/-! ### F-1721: `Cor311` — the universal closure over the origin certificates is false -/

/-- **FACT-LIST F-1721, `∃`-form**: there are (all-certifying, junk) special-fibre origins over `ℚ_2` and
`ℚ_3` for which the typed `Cor311 2 3` FAILS: certified special-fibre data over `ℚ_2` and `ℚ_3` with
isomorphic geometric tempered fundamental groups exist (`exists_padic_specialFibreModel` over one graph),
while the typed conclusion asserts `2 = 3`.  Refutes the closure of OUR certificate-guarded typing, not
[SemiAnbd] Cor. 3.11. [cite: MochizukiSemiAnbd2006, Cor 3.11 pp.45-49] -/
theorem exists_not_cor311 :
    ∃ (Ωα : SpecialFibreOrigin ℚ_[2]) (Ωβ : SpecialFibreOrigin ℚ_[3]),
      ¬ Literature.AnabelianGeometry.SemiGraphs.Cor311 2 3 Ωα Ωβ := by
  obtain ⟨𝒢, h37, ⟨c⟩⟩ := ProfiniteSemiGraph.exists_thm37Hypotheses_and_chart
  obtain ⟨D₂, S₂, -, ⟨e₂⟩⟩ := TemperedArithmeticGroup.exists_padic_specialFibreModel 2 𝒢 h37 c
  obtain ⟨D₃, S₃, -, ⟨e₃⟩⟩ := TemperedArithmeticGroup.exists_padic_specialFibreModel 3 𝒢 h37 c
  refine
    ⟨{ IsOfGeometricOrigin := fun _ => True, IsTateOrigin := fun _ => True,
       isOfGeometricOrigin_of_isTateOrigin := fun _ _ => trivial,
       IsSpecialFibreOf := fun _ _ => True,
       isOfGeometricOrigin_of_isSpecialFibreOf := fun _ _ _ => trivial },
     { IsOfGeometricOrigin := fun _ => True, IsTateOrigin := fun _ => True,
       isOfGeometricOrigin_of_isTateOrigin := fun _ _ => trivial,
       IsSpecialFibreOf := fun _ _ => True,
       isOfGeometricOrigin_of_isSpecialFibreOf := fun _ _ _ => trivial }, fun h => ?_⟩
  have h23 : (2 : ℕ) = 3 := (h D₂ D₃ S₂ S₃ trivial trivial (e₂.trans e₃.symm)).2
  omega

/-- **FACT-LIST F-1721 — the universal closure of `Cor311` is FALSE** (schema row: the predicate is
conditionally derivable — `corollary_3_11_of_steps` — and holds vacuously at non-certifying origins, but
fails at the all-certifying junk origins of `exists_not_cor311`). [cite: MochizukiSemiAnbd2006, Cor 3.11 pp.45-49] -/
theorem not_forall_cor311 :
    ¬ ∀ (pα pβ : ℕ) [Fact pα.Prime] [Fact pβ.Prime] (Kα Kβ : Type) [Field Kα] [Field Kβ]
        [Algebra ℚ_[pα] Kα] [FiniteDimensional ℚ_[pα] Kα] [Algebra ℚ_[pβ] Kβ]
        [FiniteDimensional ℚ_[pβ] Kβ] (Ωα : SpecialFibreOrigin Kα) (Ωβ : SpecialFibreOrigin Kβ),
        Literature.AnabelianGeometry.SemiGraphs.Cor311 pα pβ Ωα Ωβ := by
  intro h
  obtain ⟨Ωα, Ωβ, hn⟩ := exists_not_cor311
  exact hn (h 2 3 ℚ_[2] ℚ_[3] Ωα Ωβ)

/-- Model witness in the other direction: at an origin certifying NOTHING, `Cor311` holds vacuously (for
all residue characteristics) — the typed predicate carries content only through its certificates.
[cite: MochizukiSemiAnbd2006, Cor 3.11 pp.45-49] -/
theorem cor311_of_forall_not_isSpecialFibreOf {Kα Kβ : Type} [Field Kα] [Field Kβ]
    (pα pβ : ℕ) [Fact pα.Prime] [Fact pβ.Prime] [Algebra ℚ_[pα] Kα] [FiniteDimensional ℚ_[pα] Kα]
    [Algebra ℚ_[pβ] Kβ] [FiniteDimensional ℚ_[pβ] Kβ] (Ωα : SpecialFibreOrigin Kα)
    (Ωβ : SpecialFibreOrigin Kβ) (hα : ∀ D S, ¬ Ωα.IsSpecialFibreOf D S) :
    Literature.AnabelianGeometry.SemiGraphs.Cor311 pα pβ Ωα Ωβ :=
  fun Dα _ Sα _ h _ => (hα Dα Sα h).elim

/-! ### F-1723: `Rmk3111` — the universal closure over the origin certificates is false -/

/-- **FACT-LIST F-1723, `∃`-form**: there are (all-certifying, junk) pro-`Σ` origins over `ℚ_2` and
`ℚ_3` for which the typed `Rmk3111 2 3` FAILS: with `Σ = {2, 3, 5}` (primes, `|Σ| = 3 ≥ 3`, `2, 3 ∈ Σ`),
certified special-fibre data over `ℚ_2`, `ℚ_3` (`exists_padic_specialFibreModel`) and the junk certified
pro-`Σ` quotient data `Ker := ⊤` (trivial pro-`Σ` quotients, trivially isomorphic), the typed conclusion
asserts `2 = 3`.  Refutes the closure of OUR certificate-guarded typing, not [SemiAnbd] Rmk. 3.11.1.
[cite: MochizukiSemiAnbd2006, Rmk 3.11.1 p.49] -/
theorem exists_not_rmk3111 :
    ∃ (Ωα : ProSigmaOrigin ℚ_[2]) (Ωβ : ProSigmaOrigin ℚ_[3]),
      ¬ Literature.AnabelianGeometry.SemiGraphs.Rmk3111 2 3 Ωα Ωβ := by
  obtain ⟨𝒢, h37, ⟨c⟩⟩ := ProfiniteSemiGraph.exists_thm37Hypotheses_and_chart
  obtain ⟨D₂, S₂, -, -⟩ := TemperedArithmeticGroup.exists_padic_specialFibreModel 2 𝒢 h37 c
  obtain ⟨D₃, S₃, -, -⟩ := TemperedArithmeticGroup.exists_padic_specialFibreModel 3 𝒢 h37 c
  refine
    ⟨{ IsOfGeometricOrigin := fun _ => True, IsTateOrigin := fun _ => True,
       isOfGeometricOrigin_of_isTateOrigin := fun _ _ => trivial,
       IsSpecialFibreOf := fun _ _ => True,
       isOfGeometricOrigin_of_isSpecialFibreOf := fun _ _ _ => trivial,
       IsProSigmaOf := fun _ _ _ => True,
       isOfGeometricOrigin_of_isProSigmaOf := fun _ _ _ _ => trivial },
     { IsOfGeometricOrigin := fun _ => True, IsTateOrigin := fun _ => True,
       isOfGeometricOrigin_of_isTateOrigin := fun _ _ => trivial,
       IsSpecialFibreOf := fun _ _ => True,
       isOfGeometricOrigin_of_isSpecialFibreOf := fun _ _ _ => trivial,
       IsProSigmaOf := fun _ _ _ => True,
       isOfGeometricOrigin_of_isProSigmaOf := fun _ _ _ _ => trivial }, fun h => ?_⟩
  let Sig : Set ℕ := {2, 3, 5}
  have hprime : ∀ q ∈ Sig, q.Prime := by
    intro q hq
    simp only [Sig, Set.mem_insert_iff, Set.mem_singleton_iff] at hq
    rcases hq with rfl | rfl | rfl
    exacts [Nat.prime_two, Nat.prime_three, Nat.prime_five]
  have hcard : (3 : ℕ∞) ≤ Sig.encard := by
    have h3 : Sig.encard = 3 := Set.encard_eq_three.mpr ⟨2, 3, 5, by decide, by decide, by decide, rfl⟩
    rw [h3]
  -- the junk pro-`Σ` quotient data: everything is killed
  let Q₂ : ProSigmaQuotient D₂ Sig :=
    { ker := ⊤, normal := inferInstance, isClosed := by rw [Subgroup.coe_top]; exact isClosed_univ,
      kerDelta := ⊤, normalDelta := inferInstance,
      isClosed_kerDelta := by rw [Subgroup.coe_top]; exact isClosed_univ,
      kerDelta_le := fun x _ => Subgroup.mem_subgroupOf.mpr (Subgroup.mem_top _) }
  let Q₃ : ProSigmaQuotient D₃ Sig :=
    { ker := ⊤, normal := inferInstance, isClosed := by rw [Subgroup.coe_top]; exact isClosed_univ,
      kerDelta := ⊤, normalDelta := inferInstance,
      isClosed_kerDelta := by rw [Subgroup.coe_top]; exact isClosed_univ,
      kerDelta_le := fun x _ => Subgroup.mem_subgroupOf.mpr (Subgroup.mem_top _) }
  haveI h₂ : Subsingleton (D₂.delta ⧸ Q₂.kerDelta) := QuotientGroup.subsingleton_quotient_top
  haveI h₃ : Subsingleton (D₃.delta ⧸ Q₃.kerDelta) := QuotientGroup.subsingleton_quotient_top
  let e : (D₂.delta ⧸ Q₂.kerDelta) ≃ₜ* (D₃.delta ⧸ Q₃.kerDelta) :=
    { toFun := fun _ => 1
      invFun := fun _ => 1
      left_inv := fun _ => Subsingleton.elim _ _
      right_inv := fun _ => Subsingleton.elim _ _
      map_mul' := fun _ _ => Subsingleton.elim _ _
      continuous_toFun := continuous_const
      continuous_invFun := continuous_const }
  have h23 : (2 : ℕ) = 3 :=
    (h Sig hprime hcard (by simp [Sig]) (by simp [Sig]) D₂ D₃ S₂ S₃ Q₂ Q₃ trivial trivial trivial trivial
      ⟨e⟩).2
  omega

/-- **FACT-LIST F-1723 — the universal closure of `Rmk3111` is FALSE** (schema row; fails at the
all-certifying junk origins of `exists_not_rmk3111`). [cite: MochizukiSemiAnbd2006, Rmk 3.11.1 p.49] -/
theorem not_forall_rmk3111 :
    ¬ ∀ (pα pβ : ℕ) [Fact pα.Prime] [Fact pβ.Prime] (Kα Kβ : Type) [Field Kα] [Field Kβ]
        [Algebra ℚ_[pα] Kα] [FiniteDimensional ℚ_[pα] Kα] [Algebra ℚ_[pβ] Kβ]
        [FiniteDimensional ℚ_[pβ] Kβ] (Ωα : ProSigmaOrigin Kα) (Ωβ : ProSigmaOrigin Kβ),
        Literature.AnabelianGeometry.SemiGraphs.Rmk3111 pα pβ Ωα Ωβ := by
  intro h
  obtain ⟨Ωα, Ωβ, hn⟩ := exists_not_rmk3111
  exact hn (h 2 3 ℚ_[2] ℚ_[3] Ωα Ωβ)

/-- Model witness in the other direction: at an origin certifying no special-fibre data, `Rmk3111` holds
vacuously. [cite: MochizukiSemiAnbd2006, Rmk 3.11.1 p.49] -/
theorem rmk3111_of_forall_not_isSpecialFibreOf {Kα Kβ : Type} [Field Kα] [Field Kβ]
    (pα pβ : ℕ) [Fact pα.Prime] [Fact pβ.Prime] [Algebra ℚ_[pα] Kα] [FiniteDimensional ℚ_[pα] Kα]
    [Algebra ℚ_[pβ] Kβ] [FiniteDimensional ℚ_[pβ] Kβ] (Ωα : ProSigmaOrigin Kα)
    (Ωβ : ProSigmaOrigin Kβ) (hα : ∀ D S, ¬ Ωα.IsSpecialFibreOf D S) :
    Literature.AnabelianGeometry.SemiGraphs.Rmk3111 pα pβ Ωα Ωβ :=
  fun _ _ _ _ _ Dα _ Sα _ _ _ h _ _ _ _ => (hα Dα Sα h).elim

end Literature.AnabelianGeometry.SemiGraphs

end
/-!
# Route `BECGroundStateSOS`, crux `PeriodicIRBound` (stmt-AtomisticToContinuum-3972), line `two-sector-gd-transfer` —
# stub S4 `stub_klsNearMinimiser : KLSNearMinimiser` (the Kennedy–Lieb–Shastry Cauchy–Schwarz at a near-minimiser)

Supports (does not close) stmt-AtomisticToContinuum-3972. The registered stub S4 of the skeleton
`Cruxes/PeriodicIRBound/Lines/two_sector_gd_transfer.lean` (statement `KLSNearMinimiser` = `∀ v` integrable admissible,
`KLSMomentFor v`, in `Theorems/BECGroundStateSOSPeriodicIRBoundTwoSectorDefs.lean`): at fixed `(N, L) = (m+2, L)` with finite
`E₀(N−1), E₀(N), E₀(N+1)`, a mode `n ≠ 0` and `b ≥ 0`, the two REGULARISED channel susceptibility bounds `SuscPlus v N L n b`
(pair `(N, N+1)`) and `SuscMinus v (N−1) L n b` (pair `(N−1, N)`) give, for every `η > 0`, a slack `δ > 0` such that every
`δ`-near-minimiser `Ψ` of `H_N` obeys, with `n_k = n_Ψ(φ_n)` and `y = 2n_k + 1`,
`y² ≤ 2b·[(1+η)·(|2πn/L|² + 2N‖v‖₁/L³ + E₀(N)·y − E₀(N−1)·n_k − E₀(N+1)·(n_k+1)) + η·(y+1)]`.

Proof (first quantisation, every analytic input a landed lemma of the `WF` toolkit of line `linear-ph-floor-wagner`): with
`a = a(φ_n)`, `a† = a†(φ_n)` (`TorusFockLayer.modeAn/modeCr`) and `ψ = Ψ.ψ`,
* `‖aψ‖² = n_k` (`WF.normSq_modeAn`) and `‖a†ψ‖² = 1 + n_k` (`WF.normSq_modeCr`);
* channel `+` at the normalised state `a†ψ/‖a†ψ‖` (`WF.IsCore.toTrialState`, energy `𝓔[a†ψ]/‖a†ψ‖²`; transfer matrix element
  `Re⟨ψ, a a†ψ⟩/‖a†ψ‖ = ‖a†ψ‖` by adjointness `integral_conj_modeCr_mul`): `‖a†ψ‖⁴ ≤ b((1+η)(𝓔[a†ψ] − E₀(N+1)‖a†ψ‖²) + η‖a†ψ‖²)`;
* channel `−` at `aψ/‖aψ‖` (matrix element `Re⟨aψ, aψ⟩/‖aψ‖ = ‖aψ‖`): `‖aψ‖⁴ ≤ b((1+η)(𝓔[aψ] − E₀(N−1)‖aψ‖²) + η‖aψ‖²)`;
* `y²/2 ≤ ‖aψ‖⁴ + ‖a†ψ‖⁴` and the Wagner–Feynman form inequality `𝓔[aψ] + 𝓔[a†ψ] ≤ (|2πn/L|² + 2N‖v‖₁/L³)‖ψ‖² + 𝓔[ψ] + 2Re B(ψ, a†aψ)`
  (`WF.wagnerFeynman_form_le`) with `𝓔[ψ] ≤ E₀(N) + δ` and the near-minimiser cross-term bound
  `|Re B(ψ, a†aψ) − E₀(N)·n_k| ≤ √δ·√𝓔[a†aψ]` (`WF.abs_formRe_sub_le`, `WF.innerRe_numOp`), `𝓔[a†aψ] ≤ K_b(N, L, n, ‖v‖₁, E₀+1)`
  a priori (`WF.qform_modeAn_le`, `WF.qform_modeCr_le`);
* the slack `δ = min(δ₊(η), δ₋(η), δ₀)` with `(1+η)(δ₀ + 2√δ₀√K_b) ≤ η` absorbs the error into `η(y+1)` (`KLS.real_core`).
No open mathematics. References (shape only; nothing is cited as a fact): T. Kennedy, E. H. Lieb, B. S. Shastry, J. Stat. Phys. 53
(1988) 1019, (12)–(14); H. Wagner, Z. Physik 195 (1966) 273, §2; LSSY2005 App. A.
-/

noncomputable section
━━━━
#### What is required:
Only the lines above starting with the one with "map_mul' := fun" and going through the one with "fun _ _ _ _ _ Dα" are to be copied, word for word and with both ends kept.

#### Your response:
      map_mul' := fun _ _ => Subsingleton.elim _ _
      continuous_toFun := continuous_const
      continuous_invFun := continuous_const }
  have h23 : (2 : ℕ) = 3 :=
    (h Sig hprime hcard (by simp [Sig]) (by simp [Sig]) D₂ D₃ S₂ S₃ Q₂ Q₃ trivial trivial trivial trivial
      ⟨e⟩).2
  omega

/-- **FACT-LIST F-1723 — the universal closure of `Rmk3111` is FALSE** (schema row; fails at the
all-certifying junk origins of `exists_not_rmk3111`). [cite: MochizukiSemiAnbd2006, Rmk 3.11.1 p.49] -/
theorem not_forall_rmk3111 :
    ¬ ∀ (pα pβ : ℕ) [Fact pα.Prime] [Fact pβ.Prime] (Kα Kβ : Type) [Field Kα] [Field Kβ]
        [Algebra ℚ_[pα] Kα] [FiniteDimensional ℚ_[pα] Kα] [Algebra ℚ_[pβ] Kβ]
        [FiniteDimensional ℚ_[pβ] Kβ] (Ωα : ProSigmaOrigin Kα) (Ωβ : ProSigmaOrigin Kβ),
        Literature.AnabelianGeometry.SemiGraphs.Rmk3111 pα pβ Ωα Ωβ := by
  intro h
  obtain ⟨Ωα, Ωβ, hn⟩ := exists_not_rmk3111
  exact hn (h 2 3 ℚ_[2] ℚ_[3] Ωα Ωβ)

/-- Model witness in the other direction: at an origin certifying no special-fibre data, `Rmk3111` holds
vacuously. [cite: MochizukiSemiAnbd2006, Rmk 3.11.1 p.49] -/
theorem rmk3111_of_forall_not_isSpecialFibreOf {Kα Kβ : Type} [Field Kα] [Field Kβ]
    (pα pβ : ℕ) [Fact pα.Prime] [Fact pβ.Prime] [Algebra ℚ_[pα] Kα] [FiniteDimensional ℚ_[pα] Kα]
    [Algebra ℚ_[pβ] Kβ] [FiniteDimensional ℚ_[pβ] Kβ] (Ωα : ProSigmaOrigin Kα)
    (Ωβ : ProSigmaOrigin Kβ) (hα : ∀ D S, ¬ Ωα.IsSpecialFibreOf D S) :
    Literature.AnabelianGeometry.SemiGraphs.Rmk3111 pα pβ Ωα Ωβ :=
  fun _ _ _ _ _ Dα _ Sα _ _ _ h _ _ _ _ => (hα Dα Sα h).elim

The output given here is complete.